Putin outlined his ideas in an op-ed in Russian daily Izvestia on Tuesday (4 October). Noting that Russia, Belarus, Kazakhstan, Kyrgyzstan and Tajikistan are already pressing ahead with plans to form a Customs Union and a Single Economic Space, he said the bloc will in future become a fully-fledged "Eurasian Union" with joint economic governance, common institutions and passport-free travel on the EU model.

"We propose a model of a powerful supranational union capable of becoming one of the poles of the modern world and of playing the role of effectively 'binding' Europe and the dynamic Asia-Pacific region," he said.

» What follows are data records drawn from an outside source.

/-- The division values lie on `Y² = X³ − X` and `ψ₇(X_c) = 0`; `X_c, Y_c ≠ 0` and, for every valuation `v` of `ℂ` with `v 7 < 1`,
`v(X_c⁻¹)²⁴ = v 7`, `v(t_c)⁴⁸ = v 7` (bed-w4 g10). [cite: SilvermanAEC2009, Thm. V.3.1] -/
theorem curve_X_Y {c : GaussianInt} (hc : ¬ (7 : GaussianInt) ∣ c) :
    ((℘'[ofUpperHalfPlane UpperHalfPlane.I] (((c : GaussianInt) : ℂ) / 7) / (2 * ((Real.Gamma (1 / 4) ^ 2 / (2 * Real.sqrt (2 * Real.pi)) : ℝ) : ℂ) ^ 3))) ^ 2 =
    ((℘[ofUpperHalfPlane UpperHalfPlane.I] (((c : GaussianInt) : ℂ) / 7) / ((Real.Gamma (1 / 4) ^ 2 / (2 * Real.sqrt (2 * Real.pi)) : ℝ) : ℂ) ^ 2)) ^ 3 -
    (℘[ofUpperHalfPlane UpperHalfPlane.I] (((c : GaussianInt) : ℂ) / 7) / ((Real.Gamma (1 / 4) ^ 2 / (2 * Real.sqrt (2 * Real.pi)) : ℝ) : ℂ) ^ 2) :=
  (psi_seven_weierstrassP_div (div_seven_notMem hc) (seven_mul_div_seven_mem c)).2

variable {Γ₀ : Type*} [LinearOrderedCommGroupWithZero Γ₀] (v : Valuation ℂ Γ₀)

/-- For `7 ∤ c` and `v 7 < 1`: `X_c ≠ 0`, `Y_c ≠ 0`, `v(X_c⁻¹)²⁴ = v 7`, `v(X_c/Y_c)⁴⁸ = v 7`. [cite: SilvermanAEC2009, Thm. V.3.1] -/
theorem val_division (h7 : v 7 < 1) {c : GaussianInt} (hc : ¬ (7 : GaussianInt) ∣ c) :
    (℘[ofUpperHalfPlane UpperHalfPlane.I] (((c : GaussianInt) : ℂ) / 7) / ((Real.Gamma (1 / 4) ^ 2 / (2 * Real.sqrt (2 * Real.pi)) : ℝ) : ℂ) ^ 2) ≠ 0 ∧
        (℘'[ofUpperHalfPlane UpperHalfPlane.I] (((c : GaussianInt) : ℂ) / 7) / (2 * ((Real.Gamma (1 / 4) ^ 2 / (2 * Real.sqrt (2 * Real.pi)) : ℝ) : ℂ) ^ 3)) ≠ 0 ∧ v
        ((℘[ofUpperHalfPlane UpperHalfPlane.I] (((c : GaussianInt) : ℂ) / 7) / ((Real.Gamma (1 / 4) ^ 2 / (2 * Real.sqrt (2 * Real.pi)) : ℝ) : ℂ) ^ 2))⁻¹ ^ 24 = v 7 ∧ v
        ((℘[ofUpperHalfPlane UpperHalfPlane.I] (((c : GaussianInt) : ℂ) / 7) / ((Real.Gamma (1 / 4) ^ 2 / (2 * Real.sqrt (2 * Real.pi)) : ℝ) : ℂ) ^ 2) /
        (℘'[ofUpperHalfPlane UpperHalfPlane.I] (((c : GaussianInt) : ℂ) / 7) / (2 * ((Real.Gamma (1 / 4) ^ 2 / (2 * Real.sqrt (2 * Real.pi)) : ℝ) : ℂ) ^ 3))) ^ 48 = v 7 :=
  val_weierstrassP_seven_div v h7 (div_seven_notMem hc) (seven_mul_div_seven_mem c)

/-- **All `t_c` have the same valuation**: `v(t_c) = v(t_d)` (both are `48`-th roots of `v 7`). [cite: Serre1979, Ch. I §6] -/
theorem val_t_eq (h7 : v 7 < 1) {c d : GaussianInt} (hc : ¬ (7 : GaussianInt) ∣ c) (hd : ¬ (7 : GaussianInt) ∣ d) :
    v ((℘[ofUpperHalfPlane UpperHalfPlane.I] (((c : GaussianInt) : ℂ) / 7) / ((Real.Gamma (1 / 4) ^ 2 / (2 * Real.sqrt (2 * Real.pi)) : ℝ) : ℂ) ^ 2) /
        (℘'[ofUpperHalfPlane UpperHalfPlane.I] (((c : GaussianInt) : ℂ) / 7) / (2 * ((Real.Gamma (1 / 4) ^ 2 / (2 * Real.sqrt (2 * Real.pi)) : ℝ) : ℂ) ^ 3))) = v
        ((℘[ofUpperHalfPlane UpperHalfPlane.I] (((d : GaussianInt) : ℂ) / 7) / ((Real.Gamma (1 / 4) ^ 2 / (2 * Real.sqrt (2 * Real.pi)) : ℝ) : ℂ) ^ 2) /
        (℘'[ofUpperHalfPlane UpperHalfPlane.I] (((d : GaussianInt) : ℂ) / 7) / (2 * ((Real.Gamma (1 / 4) ^ 2 / (2 * Real.sqrt (2 * Real.pi)) : ℝ) : ℂ) ^ 3))) :=
  pow_left_injective (by norm_num) ((val_division v h7 hc).2.2.2.trans (val_division v h7 hd).2.2.2.symm)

In a signal to other post-Soviet nations in the region - Armenia, Azerbaijan, Georgia, Moldova, Turkmenistan, Ukraine and Uzbekistan - he added: "The Eurasian Union is an open project. We welcome the accession of other partners, notably the [former Soviet] commonwealth countries. This does not mean pushing anyone or rushing them into something. It should be a sovereign decision of the state dictated by its own long-term national interests."

Putin noted the plan sounds like an attempt to rebuild the Soviet Union.

He said the group of 12 countries have "spiritual threads that unite [their] peoples" and that the 70-year-long period of Soviet domination in the last century left the "inheritance" of a joint infrastructure and manufacturing base.

But he added: "We are not talking about recreating the Soviet Union. It would be naive to try to restore or copy what is already past ... The Eurasian alliance will be based on universal principles of integration, as an integral part of greater Europe, united by common values of freedom, democracy and market laws."

Moscow's gambit comes at a sensitive time in EU-Ukraine relations.

The EU is in December planning to finalise a trade and association pact with Ukraine, by far the largest and most populous of its eastern neighbours. The treaty aims to pull Ukraine out of Russia's sphere of influence and put it on a path to EU membership 10 to 20 years down the line.

The pact is in jeopardy on two fronts, however. The EU is angry at what it calls Ukrainian President Viktor Yanukovych's persecution of his political rivals. And Ukraine is angry over the EU's refusal to promise future accession in the preamble to the treaty, while at the same time asking it to make pro-EU reforms set to cost tens of billions of euros.

The Ukrainian foreign ministry is considering confronting the EU with a make-or-break decision by submitting a formal application for EU membership early next year.

But with anti-enlargement countries such as France, Germany and the Netherlands highly unlikely to endorse the move, the confrontation could end in Ukraine turning towards Putin's union instead.

"It's a dangerous situation. It [an EU refusal] would give pro-Russian elements in Ukraine all the excuse they need to abandon the European project. At the same time, with Putin becoming president [of Russia] again next year, he will be in a powerful position to exert influence on Kiev and other capitals in the region," an EU diplomatic source told EUobserver.

Georgia and Moldova are the most pro-EU in the group. But pro-EU Georgian President Mikhail Saakashvili's popularity has waned after the 2008 Russia-Georgia war and powerful pro-Russian opposition forces exist in Moldova, with the country facing zero prospect of EU membership so long as more than 1,000 Russian troops remain parked on its territory in the frozen conflict over Transniestria.